• Prompt:
Output only the lines below from the one containing "have hM₃0 : 0" to the one containing "set E : ℝ := Real.exp", exactly as written, both ends kept.
--- START ---
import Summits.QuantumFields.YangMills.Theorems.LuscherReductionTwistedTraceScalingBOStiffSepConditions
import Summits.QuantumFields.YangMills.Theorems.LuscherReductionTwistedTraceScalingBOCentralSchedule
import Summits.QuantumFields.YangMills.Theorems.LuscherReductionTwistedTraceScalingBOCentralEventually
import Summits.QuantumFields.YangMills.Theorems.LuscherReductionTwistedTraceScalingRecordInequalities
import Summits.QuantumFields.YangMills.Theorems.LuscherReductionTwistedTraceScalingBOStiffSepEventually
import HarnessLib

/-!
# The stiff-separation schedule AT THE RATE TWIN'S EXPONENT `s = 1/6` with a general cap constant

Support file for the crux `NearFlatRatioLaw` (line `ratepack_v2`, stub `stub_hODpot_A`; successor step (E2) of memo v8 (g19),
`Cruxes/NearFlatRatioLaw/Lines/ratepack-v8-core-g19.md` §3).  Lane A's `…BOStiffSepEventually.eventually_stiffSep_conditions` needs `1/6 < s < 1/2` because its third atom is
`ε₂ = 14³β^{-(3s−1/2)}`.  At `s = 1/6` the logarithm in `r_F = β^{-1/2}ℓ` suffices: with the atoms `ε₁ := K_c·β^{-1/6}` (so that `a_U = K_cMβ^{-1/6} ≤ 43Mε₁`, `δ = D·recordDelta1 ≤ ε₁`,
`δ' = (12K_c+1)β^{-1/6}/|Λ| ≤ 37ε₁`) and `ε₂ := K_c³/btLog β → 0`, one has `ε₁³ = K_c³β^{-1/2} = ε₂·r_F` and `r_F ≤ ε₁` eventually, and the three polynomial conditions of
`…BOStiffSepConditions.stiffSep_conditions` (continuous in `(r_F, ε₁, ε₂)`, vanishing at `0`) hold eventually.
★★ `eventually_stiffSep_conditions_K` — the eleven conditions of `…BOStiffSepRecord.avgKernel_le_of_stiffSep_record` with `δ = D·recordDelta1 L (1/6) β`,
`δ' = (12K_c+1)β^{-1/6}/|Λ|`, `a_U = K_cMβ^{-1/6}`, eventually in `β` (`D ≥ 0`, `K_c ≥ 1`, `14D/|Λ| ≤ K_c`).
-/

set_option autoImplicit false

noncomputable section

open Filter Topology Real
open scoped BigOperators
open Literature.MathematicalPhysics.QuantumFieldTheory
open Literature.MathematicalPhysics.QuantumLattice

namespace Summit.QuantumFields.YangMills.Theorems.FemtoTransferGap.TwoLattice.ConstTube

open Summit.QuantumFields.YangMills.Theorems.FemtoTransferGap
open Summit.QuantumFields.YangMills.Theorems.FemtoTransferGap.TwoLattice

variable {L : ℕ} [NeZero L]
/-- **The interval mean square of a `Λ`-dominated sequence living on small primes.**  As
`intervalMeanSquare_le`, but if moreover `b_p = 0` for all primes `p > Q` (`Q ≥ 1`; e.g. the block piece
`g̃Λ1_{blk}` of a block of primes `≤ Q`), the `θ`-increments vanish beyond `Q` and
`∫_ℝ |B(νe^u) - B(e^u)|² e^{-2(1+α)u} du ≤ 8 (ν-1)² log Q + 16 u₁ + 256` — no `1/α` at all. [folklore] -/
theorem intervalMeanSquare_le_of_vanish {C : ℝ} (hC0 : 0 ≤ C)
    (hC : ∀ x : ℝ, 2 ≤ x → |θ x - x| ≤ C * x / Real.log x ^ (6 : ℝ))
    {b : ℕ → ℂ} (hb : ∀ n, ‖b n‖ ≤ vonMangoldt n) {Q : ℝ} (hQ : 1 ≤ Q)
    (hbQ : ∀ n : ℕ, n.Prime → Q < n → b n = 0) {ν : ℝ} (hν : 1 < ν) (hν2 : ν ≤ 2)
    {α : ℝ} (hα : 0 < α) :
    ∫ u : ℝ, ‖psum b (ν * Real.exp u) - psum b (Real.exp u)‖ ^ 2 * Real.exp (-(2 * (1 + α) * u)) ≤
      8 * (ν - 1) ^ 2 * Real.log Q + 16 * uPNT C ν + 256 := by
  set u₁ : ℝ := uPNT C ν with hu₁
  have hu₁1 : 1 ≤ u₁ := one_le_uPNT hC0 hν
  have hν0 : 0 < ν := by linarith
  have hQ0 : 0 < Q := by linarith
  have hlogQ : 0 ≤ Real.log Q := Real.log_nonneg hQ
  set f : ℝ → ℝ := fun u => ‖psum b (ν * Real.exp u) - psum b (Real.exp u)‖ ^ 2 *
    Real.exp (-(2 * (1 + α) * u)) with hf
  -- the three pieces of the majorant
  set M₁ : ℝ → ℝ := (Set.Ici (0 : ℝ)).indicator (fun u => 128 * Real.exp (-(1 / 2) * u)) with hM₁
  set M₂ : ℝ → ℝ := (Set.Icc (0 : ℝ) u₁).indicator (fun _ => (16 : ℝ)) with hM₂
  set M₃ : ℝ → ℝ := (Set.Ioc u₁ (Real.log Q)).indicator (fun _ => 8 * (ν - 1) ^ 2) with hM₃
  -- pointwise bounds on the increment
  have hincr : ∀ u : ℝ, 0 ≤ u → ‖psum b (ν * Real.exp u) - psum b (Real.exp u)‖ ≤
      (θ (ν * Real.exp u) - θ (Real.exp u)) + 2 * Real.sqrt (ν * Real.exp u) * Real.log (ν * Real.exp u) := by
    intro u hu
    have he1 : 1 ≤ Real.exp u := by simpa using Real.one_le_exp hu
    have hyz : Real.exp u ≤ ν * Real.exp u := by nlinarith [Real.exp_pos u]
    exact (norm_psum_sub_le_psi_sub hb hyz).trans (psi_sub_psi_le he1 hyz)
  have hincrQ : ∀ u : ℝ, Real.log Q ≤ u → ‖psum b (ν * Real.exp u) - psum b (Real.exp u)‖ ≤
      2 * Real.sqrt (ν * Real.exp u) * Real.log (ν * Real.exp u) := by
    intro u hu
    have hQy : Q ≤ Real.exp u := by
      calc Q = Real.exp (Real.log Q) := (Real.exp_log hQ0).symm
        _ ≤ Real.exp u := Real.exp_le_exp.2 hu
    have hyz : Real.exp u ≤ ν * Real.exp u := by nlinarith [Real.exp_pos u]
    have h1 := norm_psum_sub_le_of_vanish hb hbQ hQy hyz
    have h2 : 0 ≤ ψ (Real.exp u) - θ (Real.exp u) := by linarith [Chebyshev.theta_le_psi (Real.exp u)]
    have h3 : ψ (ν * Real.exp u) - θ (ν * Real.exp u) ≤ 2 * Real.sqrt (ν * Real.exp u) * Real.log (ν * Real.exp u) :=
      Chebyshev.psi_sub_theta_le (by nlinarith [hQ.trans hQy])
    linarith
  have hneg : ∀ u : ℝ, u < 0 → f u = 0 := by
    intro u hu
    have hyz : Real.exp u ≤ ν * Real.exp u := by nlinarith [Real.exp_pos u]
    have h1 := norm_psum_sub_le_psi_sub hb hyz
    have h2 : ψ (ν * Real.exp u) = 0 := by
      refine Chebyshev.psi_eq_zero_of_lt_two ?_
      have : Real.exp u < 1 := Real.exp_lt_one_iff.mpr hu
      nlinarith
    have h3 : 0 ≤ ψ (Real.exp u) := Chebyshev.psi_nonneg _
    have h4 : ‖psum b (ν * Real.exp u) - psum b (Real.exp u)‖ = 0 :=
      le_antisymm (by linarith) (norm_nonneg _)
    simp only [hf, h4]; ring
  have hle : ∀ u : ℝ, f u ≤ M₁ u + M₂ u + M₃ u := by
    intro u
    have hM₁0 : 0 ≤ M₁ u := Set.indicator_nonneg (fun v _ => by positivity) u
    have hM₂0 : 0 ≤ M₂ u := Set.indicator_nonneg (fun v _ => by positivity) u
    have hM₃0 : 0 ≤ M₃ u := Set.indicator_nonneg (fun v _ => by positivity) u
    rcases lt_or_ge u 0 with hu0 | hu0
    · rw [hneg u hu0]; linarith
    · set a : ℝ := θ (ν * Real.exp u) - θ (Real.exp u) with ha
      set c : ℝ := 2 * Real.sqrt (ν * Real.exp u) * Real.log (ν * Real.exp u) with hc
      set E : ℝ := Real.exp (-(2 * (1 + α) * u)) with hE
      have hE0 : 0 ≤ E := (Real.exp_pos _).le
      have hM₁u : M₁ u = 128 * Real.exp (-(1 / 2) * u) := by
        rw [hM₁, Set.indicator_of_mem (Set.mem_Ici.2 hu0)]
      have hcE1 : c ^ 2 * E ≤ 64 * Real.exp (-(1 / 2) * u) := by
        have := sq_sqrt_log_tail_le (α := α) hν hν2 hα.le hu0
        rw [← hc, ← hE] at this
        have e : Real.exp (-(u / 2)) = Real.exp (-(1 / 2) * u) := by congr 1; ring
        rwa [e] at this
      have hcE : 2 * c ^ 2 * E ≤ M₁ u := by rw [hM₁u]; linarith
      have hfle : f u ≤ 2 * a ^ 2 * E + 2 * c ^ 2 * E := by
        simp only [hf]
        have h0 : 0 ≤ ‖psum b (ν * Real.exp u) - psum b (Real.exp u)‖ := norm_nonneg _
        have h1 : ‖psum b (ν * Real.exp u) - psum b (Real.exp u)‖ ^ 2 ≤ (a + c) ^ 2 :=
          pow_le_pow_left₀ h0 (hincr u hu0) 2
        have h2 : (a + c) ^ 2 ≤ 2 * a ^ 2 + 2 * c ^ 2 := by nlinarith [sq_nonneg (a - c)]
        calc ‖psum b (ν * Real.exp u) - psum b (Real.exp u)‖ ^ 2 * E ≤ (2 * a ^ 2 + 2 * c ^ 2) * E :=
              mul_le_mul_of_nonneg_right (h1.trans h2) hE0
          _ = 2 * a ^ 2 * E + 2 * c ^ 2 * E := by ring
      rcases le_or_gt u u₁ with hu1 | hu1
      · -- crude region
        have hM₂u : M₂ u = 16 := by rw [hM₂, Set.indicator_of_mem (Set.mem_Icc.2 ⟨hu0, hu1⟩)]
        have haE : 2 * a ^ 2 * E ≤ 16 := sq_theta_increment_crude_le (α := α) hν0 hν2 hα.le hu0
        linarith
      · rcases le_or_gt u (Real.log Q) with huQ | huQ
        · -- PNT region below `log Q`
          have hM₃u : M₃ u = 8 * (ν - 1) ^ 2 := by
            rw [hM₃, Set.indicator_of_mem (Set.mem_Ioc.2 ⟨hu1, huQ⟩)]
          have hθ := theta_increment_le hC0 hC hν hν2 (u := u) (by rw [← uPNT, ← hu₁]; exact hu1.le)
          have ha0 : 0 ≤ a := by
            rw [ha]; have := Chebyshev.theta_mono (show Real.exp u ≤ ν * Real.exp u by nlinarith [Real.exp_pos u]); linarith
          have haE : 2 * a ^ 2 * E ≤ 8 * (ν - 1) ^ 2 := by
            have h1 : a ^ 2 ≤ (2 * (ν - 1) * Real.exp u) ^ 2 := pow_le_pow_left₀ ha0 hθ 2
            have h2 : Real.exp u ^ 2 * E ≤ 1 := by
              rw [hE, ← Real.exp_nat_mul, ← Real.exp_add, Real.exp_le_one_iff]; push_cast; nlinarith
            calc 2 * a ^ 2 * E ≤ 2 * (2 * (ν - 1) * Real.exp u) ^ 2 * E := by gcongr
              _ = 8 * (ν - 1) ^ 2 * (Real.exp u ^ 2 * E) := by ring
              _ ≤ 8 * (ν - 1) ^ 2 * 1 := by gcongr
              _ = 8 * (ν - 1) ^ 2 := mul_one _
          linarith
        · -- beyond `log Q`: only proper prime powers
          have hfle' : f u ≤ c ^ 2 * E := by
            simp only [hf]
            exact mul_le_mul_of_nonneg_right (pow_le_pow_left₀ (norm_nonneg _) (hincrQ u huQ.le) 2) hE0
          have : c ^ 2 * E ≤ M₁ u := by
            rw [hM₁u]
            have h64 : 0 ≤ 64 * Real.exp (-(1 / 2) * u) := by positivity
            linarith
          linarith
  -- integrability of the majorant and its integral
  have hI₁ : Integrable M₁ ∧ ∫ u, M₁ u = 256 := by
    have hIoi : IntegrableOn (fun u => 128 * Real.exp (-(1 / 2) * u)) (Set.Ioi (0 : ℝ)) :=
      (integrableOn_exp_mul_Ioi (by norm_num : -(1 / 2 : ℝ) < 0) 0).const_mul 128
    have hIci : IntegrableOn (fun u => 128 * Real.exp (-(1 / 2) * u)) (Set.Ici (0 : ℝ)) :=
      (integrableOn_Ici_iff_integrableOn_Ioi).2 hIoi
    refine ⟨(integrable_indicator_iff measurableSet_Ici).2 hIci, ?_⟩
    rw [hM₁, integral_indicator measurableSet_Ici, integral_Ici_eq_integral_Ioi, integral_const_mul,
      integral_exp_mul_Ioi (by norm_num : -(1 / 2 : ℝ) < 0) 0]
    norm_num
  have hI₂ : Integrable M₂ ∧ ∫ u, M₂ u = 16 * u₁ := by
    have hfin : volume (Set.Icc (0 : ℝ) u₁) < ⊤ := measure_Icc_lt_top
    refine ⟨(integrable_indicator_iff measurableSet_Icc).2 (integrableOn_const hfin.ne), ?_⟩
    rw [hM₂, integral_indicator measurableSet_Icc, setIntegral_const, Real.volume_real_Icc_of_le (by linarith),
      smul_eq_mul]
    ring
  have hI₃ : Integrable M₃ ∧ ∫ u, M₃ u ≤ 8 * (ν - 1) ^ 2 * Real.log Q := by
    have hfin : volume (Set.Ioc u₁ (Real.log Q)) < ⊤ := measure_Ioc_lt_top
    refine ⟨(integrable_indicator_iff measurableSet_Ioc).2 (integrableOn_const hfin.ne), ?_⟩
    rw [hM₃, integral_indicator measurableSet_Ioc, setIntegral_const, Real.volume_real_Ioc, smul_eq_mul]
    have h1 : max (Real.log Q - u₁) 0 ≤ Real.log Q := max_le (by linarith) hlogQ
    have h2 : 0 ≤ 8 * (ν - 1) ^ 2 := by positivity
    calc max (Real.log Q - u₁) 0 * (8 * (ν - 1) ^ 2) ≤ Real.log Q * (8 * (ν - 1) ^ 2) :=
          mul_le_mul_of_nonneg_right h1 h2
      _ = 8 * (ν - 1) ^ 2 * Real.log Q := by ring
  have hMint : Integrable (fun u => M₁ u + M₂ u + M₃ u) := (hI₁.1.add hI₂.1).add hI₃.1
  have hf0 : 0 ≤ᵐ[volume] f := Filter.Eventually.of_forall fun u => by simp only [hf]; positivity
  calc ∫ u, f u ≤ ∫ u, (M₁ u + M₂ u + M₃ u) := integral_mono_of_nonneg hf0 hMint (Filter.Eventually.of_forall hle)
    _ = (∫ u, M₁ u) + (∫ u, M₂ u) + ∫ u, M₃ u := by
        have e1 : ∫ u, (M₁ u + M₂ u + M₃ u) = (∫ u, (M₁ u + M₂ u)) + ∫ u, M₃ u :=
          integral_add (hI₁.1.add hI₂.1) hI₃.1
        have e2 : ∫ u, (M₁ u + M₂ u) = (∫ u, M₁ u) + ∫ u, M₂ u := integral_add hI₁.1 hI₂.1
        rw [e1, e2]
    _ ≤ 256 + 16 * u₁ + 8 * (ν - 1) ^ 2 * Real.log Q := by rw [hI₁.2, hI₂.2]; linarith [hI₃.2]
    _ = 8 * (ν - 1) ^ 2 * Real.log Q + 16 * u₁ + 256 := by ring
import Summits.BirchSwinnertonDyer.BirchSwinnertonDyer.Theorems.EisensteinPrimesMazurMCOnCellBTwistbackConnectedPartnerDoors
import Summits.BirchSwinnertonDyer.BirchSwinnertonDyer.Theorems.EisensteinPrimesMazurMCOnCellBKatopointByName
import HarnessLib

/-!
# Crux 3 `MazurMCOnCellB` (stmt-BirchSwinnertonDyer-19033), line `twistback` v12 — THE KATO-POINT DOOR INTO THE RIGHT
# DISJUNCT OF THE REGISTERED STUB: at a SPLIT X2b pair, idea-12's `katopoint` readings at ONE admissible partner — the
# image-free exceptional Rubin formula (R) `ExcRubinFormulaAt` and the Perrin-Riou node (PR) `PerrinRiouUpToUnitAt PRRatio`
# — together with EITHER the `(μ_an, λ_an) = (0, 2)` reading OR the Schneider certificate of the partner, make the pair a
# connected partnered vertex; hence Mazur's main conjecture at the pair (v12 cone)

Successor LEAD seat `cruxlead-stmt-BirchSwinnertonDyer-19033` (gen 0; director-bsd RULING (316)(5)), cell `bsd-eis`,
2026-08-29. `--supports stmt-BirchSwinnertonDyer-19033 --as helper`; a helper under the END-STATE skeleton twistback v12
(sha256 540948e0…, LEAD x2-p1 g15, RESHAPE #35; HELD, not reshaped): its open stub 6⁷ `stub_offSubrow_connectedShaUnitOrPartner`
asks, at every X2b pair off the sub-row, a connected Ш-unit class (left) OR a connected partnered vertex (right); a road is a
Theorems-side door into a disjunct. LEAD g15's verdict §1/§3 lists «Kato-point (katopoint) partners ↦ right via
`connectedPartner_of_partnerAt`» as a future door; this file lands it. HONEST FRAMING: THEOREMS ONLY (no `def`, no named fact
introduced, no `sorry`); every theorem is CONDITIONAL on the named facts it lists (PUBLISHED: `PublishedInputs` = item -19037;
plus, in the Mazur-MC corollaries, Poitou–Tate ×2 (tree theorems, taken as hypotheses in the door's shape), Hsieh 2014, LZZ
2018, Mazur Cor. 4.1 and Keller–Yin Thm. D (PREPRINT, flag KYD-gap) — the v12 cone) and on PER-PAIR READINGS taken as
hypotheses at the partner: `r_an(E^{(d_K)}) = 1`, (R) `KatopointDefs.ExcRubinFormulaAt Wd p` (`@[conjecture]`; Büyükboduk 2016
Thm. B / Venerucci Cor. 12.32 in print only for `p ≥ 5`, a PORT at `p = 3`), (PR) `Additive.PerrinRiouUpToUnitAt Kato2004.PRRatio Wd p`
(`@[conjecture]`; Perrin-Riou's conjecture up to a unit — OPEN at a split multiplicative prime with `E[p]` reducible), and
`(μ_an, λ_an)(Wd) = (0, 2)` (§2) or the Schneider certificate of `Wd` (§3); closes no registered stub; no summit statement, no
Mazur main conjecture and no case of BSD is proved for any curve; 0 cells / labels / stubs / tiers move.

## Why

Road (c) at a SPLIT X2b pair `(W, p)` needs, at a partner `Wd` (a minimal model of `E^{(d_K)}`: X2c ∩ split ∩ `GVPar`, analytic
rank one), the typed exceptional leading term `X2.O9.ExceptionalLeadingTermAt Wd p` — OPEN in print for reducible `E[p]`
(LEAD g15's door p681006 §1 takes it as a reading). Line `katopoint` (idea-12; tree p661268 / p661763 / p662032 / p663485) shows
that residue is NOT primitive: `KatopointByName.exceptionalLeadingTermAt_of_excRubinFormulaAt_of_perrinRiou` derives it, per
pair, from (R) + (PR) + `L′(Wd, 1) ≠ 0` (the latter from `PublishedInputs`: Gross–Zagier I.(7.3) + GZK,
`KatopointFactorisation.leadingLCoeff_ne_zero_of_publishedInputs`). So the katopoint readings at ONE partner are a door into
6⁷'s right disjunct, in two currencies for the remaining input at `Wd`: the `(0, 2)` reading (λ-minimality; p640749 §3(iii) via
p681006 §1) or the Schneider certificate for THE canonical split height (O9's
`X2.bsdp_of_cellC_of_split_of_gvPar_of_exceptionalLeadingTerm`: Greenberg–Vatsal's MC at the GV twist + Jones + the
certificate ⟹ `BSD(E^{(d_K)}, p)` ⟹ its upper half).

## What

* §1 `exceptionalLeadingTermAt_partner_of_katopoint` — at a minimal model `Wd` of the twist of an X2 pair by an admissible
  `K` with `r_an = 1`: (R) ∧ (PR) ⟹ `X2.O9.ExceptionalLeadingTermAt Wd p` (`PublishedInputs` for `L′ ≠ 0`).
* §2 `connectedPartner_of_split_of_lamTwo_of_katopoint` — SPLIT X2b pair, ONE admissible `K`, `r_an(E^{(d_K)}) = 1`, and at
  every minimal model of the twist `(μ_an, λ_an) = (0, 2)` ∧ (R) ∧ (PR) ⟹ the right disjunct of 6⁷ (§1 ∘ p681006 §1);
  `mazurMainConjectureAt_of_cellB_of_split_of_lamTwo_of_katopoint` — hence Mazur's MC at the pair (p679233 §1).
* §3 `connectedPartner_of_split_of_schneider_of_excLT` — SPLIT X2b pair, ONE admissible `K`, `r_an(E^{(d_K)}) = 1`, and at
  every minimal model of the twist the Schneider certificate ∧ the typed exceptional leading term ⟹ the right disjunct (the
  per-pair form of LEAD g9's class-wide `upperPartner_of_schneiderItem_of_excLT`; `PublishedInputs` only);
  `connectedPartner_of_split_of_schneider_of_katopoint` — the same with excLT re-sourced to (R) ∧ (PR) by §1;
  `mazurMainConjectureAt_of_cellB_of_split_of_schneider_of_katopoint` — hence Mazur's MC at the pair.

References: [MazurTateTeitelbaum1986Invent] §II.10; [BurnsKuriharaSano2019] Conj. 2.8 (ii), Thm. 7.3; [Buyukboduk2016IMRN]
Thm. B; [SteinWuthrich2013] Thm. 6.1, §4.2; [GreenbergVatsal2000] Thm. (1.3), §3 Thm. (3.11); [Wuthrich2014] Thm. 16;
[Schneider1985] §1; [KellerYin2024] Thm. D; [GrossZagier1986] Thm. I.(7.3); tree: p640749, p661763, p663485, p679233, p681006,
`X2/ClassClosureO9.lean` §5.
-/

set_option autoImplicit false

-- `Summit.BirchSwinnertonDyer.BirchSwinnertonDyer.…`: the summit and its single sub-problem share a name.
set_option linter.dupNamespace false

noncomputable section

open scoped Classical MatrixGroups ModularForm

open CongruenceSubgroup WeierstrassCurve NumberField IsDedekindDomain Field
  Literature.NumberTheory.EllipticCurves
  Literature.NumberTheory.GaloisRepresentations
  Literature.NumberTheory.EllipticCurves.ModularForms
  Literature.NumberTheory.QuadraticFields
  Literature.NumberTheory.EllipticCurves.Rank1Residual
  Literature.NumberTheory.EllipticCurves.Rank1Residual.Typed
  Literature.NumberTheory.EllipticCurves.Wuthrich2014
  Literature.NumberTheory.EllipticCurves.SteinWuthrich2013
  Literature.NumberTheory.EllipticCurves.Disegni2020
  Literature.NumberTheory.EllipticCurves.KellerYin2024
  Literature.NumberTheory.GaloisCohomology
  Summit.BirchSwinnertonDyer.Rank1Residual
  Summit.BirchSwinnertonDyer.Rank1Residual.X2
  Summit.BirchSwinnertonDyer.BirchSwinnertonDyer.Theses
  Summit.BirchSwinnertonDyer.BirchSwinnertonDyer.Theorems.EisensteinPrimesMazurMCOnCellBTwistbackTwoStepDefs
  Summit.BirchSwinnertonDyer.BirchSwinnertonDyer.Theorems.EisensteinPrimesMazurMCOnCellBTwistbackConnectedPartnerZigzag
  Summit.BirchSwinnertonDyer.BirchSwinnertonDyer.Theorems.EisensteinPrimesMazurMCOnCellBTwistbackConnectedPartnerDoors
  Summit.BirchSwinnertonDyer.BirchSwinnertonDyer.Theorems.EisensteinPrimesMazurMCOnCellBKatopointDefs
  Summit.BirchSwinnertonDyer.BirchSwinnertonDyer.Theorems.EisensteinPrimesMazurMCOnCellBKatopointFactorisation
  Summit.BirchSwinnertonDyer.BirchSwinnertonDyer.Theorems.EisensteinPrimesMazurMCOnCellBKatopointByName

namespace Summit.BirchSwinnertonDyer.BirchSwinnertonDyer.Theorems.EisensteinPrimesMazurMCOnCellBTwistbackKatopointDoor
--- END ---
• Solved problem:
    have hM₃0 : 0 ≤ M₃ u := Set.indicator_nonneg (fun v _ => by positivity) u
    rcases lt_or_ge u 0 with hu0 | hu0
    · rw [hneg u hu0]; linarith
    · set a : ℝ := θ (ν * Real.exp u) - θ (Real.exp u) with ha
      set c : ℝ := 2 * Real.sqrt (ν * Real.exp u) * Real.log (ν * Real.exp u) with hc
      set E : ℝ := Real.exp (-(2 * (1 + α) * u)) with hE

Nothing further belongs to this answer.